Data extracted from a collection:
/-!
# X11b @ `p = 3`, S24 'λ-SUPPLY SPLIT' (b)+(c): the ONE residual of S18 split as
# `(λ-supply) ∧ HsiehDescentAt₃ W ⟹ HsiehFrameResidualAt₃ W`

HONEST FRAMING (cell `b2b-bsdres`, run/shared/lean/b2b/bsd-rank1-residual/, verbatim in every
file): the goal of the cell is to DELETE the COMBINATION-SHAPED residual classes of the
Birch–Swinnerton-Dyer formula for ALL analytic-rank `≤ 1` elliptic curves over `ℚ` — assembled
STRICTLY from published theorems — so that the rank-`≤ 1` remainder becomes exactly the
CONSTRUCTION-SHAPED classes, which are TYPED, NOT attempted. This is not "finishing BSD". Team N8/O2
(X11b at `3`: `3 ‖ N`, `r_an = 1`, `E[3]` irreducible): research route; nothing booked; NO label
changes; O2 stays OPEN. THEOREMS + ONE `@[conjecture]`-tagged named residual (an obligation node
stated in our theories — NOT a vendored fact, NOT asserted); no `sorry`.

PROVENANCE: sub-target S24 (OWNERS R7-59, lead x11b3 GEN 6; r1 GEN 5 LW-LSUP `LSUP-SKETCH.lean`
a967b5b6a0bd87a8; lit1 GEN 7 LIT-TABLE L58 'λ-SUPPLY SOURCED AT THE PAGE'), seat `b2b-bsdres-x11b3-p7`
(gen. 4); feasibility census `HOME/b2b-bsdres-x11b3-p7/s24/S24-FEASIBILITY.md`; TYPING OF RECORD =
r1 GEN 6 FORM I (`HOME/b2b-bsdres-x11b3-r1/S24-SKETCH.lean` 338613c2ea07da51, note `S24-TYPING-r1.md`
57ed101dd568601f), r2 GEN 7 final cross-read PASS (10:15Z), lead R7-66 conditional GO.

## What this file does

S18(b) (`BDPExistsFromPrint.lean`) discharged H1 = `Three.BDPExistsAt₃ W` from Hsieh 2014, Thm. 1 up
to ONE named residual `Three.HsiehFrameResidualAt₃ W` = (λ) ∧ (t): over S22's datum, (λ) "an
anticyclotomic Hecke character `λ` of `K` of infinity type `(1,−1)`, unitary, of `3`-power conductor,
whose `3`-adic avatar factors through the anticyclotomic `ℤ₃`-extension `κ` EXISTS", and (t) "every
Hsieh witness for `λ` admits an `R₀ = 𝒪(ℚ̂₃^ur)`-rational re-normalisation" (not in print at `3 ∣ N`).
The two conjuncts are of a different nature: (λ) is a THEOREM of class field theory (de Shalit 1987,
II.1.4 (ii); Cornut–Vatsal 2007, Cor. 2.2; Weil 1956; folklore — lit1 L58), provable in the tree with
fact debt `0` (census §1–§3; sub-target S24-a `Three.lambdaSupplyAt₃`, multi-cycle); (t) is the honest
research residual. This file SPLITS them:

* **`HsiehDescentAt₃ W`** (`@[conjecture]`, S24-b; the ONE new named residual, typed by r1): the
  λ-FREE part (t) of `HsiehFrameResidualAt₃ W`, i.e. its inner `∀ (A, Ω_K, C, Ω_p, Q) …` under the
  residual's OWN datum binders VERBATIM. `IsHsiehLFunction` does not mention `λ`, so this is literally
  the second conjunct. NOTHING of it is asserted.
* **`hsiehFrameResidualAt₃_of_descent`** (S24-c): `(λ-supply) → HsiehDescentAt₃ W →
  HsiehFrameResidualAt₃ W` — two lines. Until S24-a lands as a theorem, λ-supply enters as the explicit
  HYPOTHESIS `hsup` whose statement is S24-a VERBATIM (the six clauses = binders [08]–[13] of
  `hsieh2014_exists_anticyclotomicPAdicLFunction` at `p = 3`); no `def … : Prop` is introduced for it
  (D-0026; lit1 L58 (ii)).
* `hsiehDescentAt₃_of_hsiehFrameResidualAt₃` (the split is LOSSLESS) and the calibration
  `hsiehDescentAt₃_of_forall_exists_isBDPLFunction` (framewise H1 ⟹ S24-b, unconditionally: the
  residual did not grow).
* consumer corollaries `bdpExistsAt₃_of_hsieh2014_of_descent`,
  `bsdp_of_halves₃_onA1_of_hsieh2014_of_descent`, `missingInputAt_of_halves₃_onA1_of_hsieh2014_of_descent`:
  S18(b)'s end theorems with `hres : HsiehFrameResidualAt₃ W` replaced by `(hsup, hdesc)`.

EFFECT OF RECORD when S24-a lands (wording only): H1's named residual at `3` SHRINKS from (λ) ∧ (t) to
(t) = `HsiehDescentAt₃ W`. `HsiehFrameResidualAt₃` itself is untouched and stays the assembly node
(R7-41 'one residual def' for S18; this is S24's one def). No mark moves.

## References

* [Hsieh2014] M.-L. Hsieh, Doc. Math. 19 (2014), Thm. 1 (arXiv:1112.1580 pp. 3–4), p. 3 ll. 28–31,
  p. 23 ll. 21–22 (the avatar dictionary; `λ` of `p`-power conductor).
* [Castella2018] F. Castella, Camb. J. Math. 6 (2018), Thm. 3.1 and p. 9 l. 42 (arXiv:1704.06608)
  ("Let `ψ` be an anticyclotomic Hecke character of `K` of infinity type `(1,−1)` …").
* [CastellaHsieh2018] F. Castella, M.-L. Hsieh, Math. Ann. 370 (2018), Def. 3.5, Prop. 3.6.
* [deShalit1987] E. de Shalit, *Iwasawa theory of elliptic curves with complex multiplication*,
  Perspectives in Math. 3 (1987), II.1.4 Lemma (ii) (p. 35).
* [CornutVatsal2007] C. Cornut, V. Vatsal, in *L-functions and Galois representations* (2007),
  §2.1 Cor. 2.2 (p. 21).
* Cell files: `cells/x11b3/OWNERS.md` R7-59; `LIT-TABLE.md` L58; r1 `LSUP-SKETCH.lean`.
-/

noncomputable section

● **WHAT IS REQUIRED**:
Go through the entries and return each line where the word "HOME" appears.

● **REPLY**:
(gen. 4); feasibility census `HOME/b2b-bsdres-x11b3-p7/s24/S24-FEASIBILITY.md`; TYPING OF RECORD =
r1 GEN 6 FORM I (`HOME/b2b-bsdres-x11b3-r1/S24-SKETCH.lean` 338613c2ea07da51, note `S24-TYPING-r1.md`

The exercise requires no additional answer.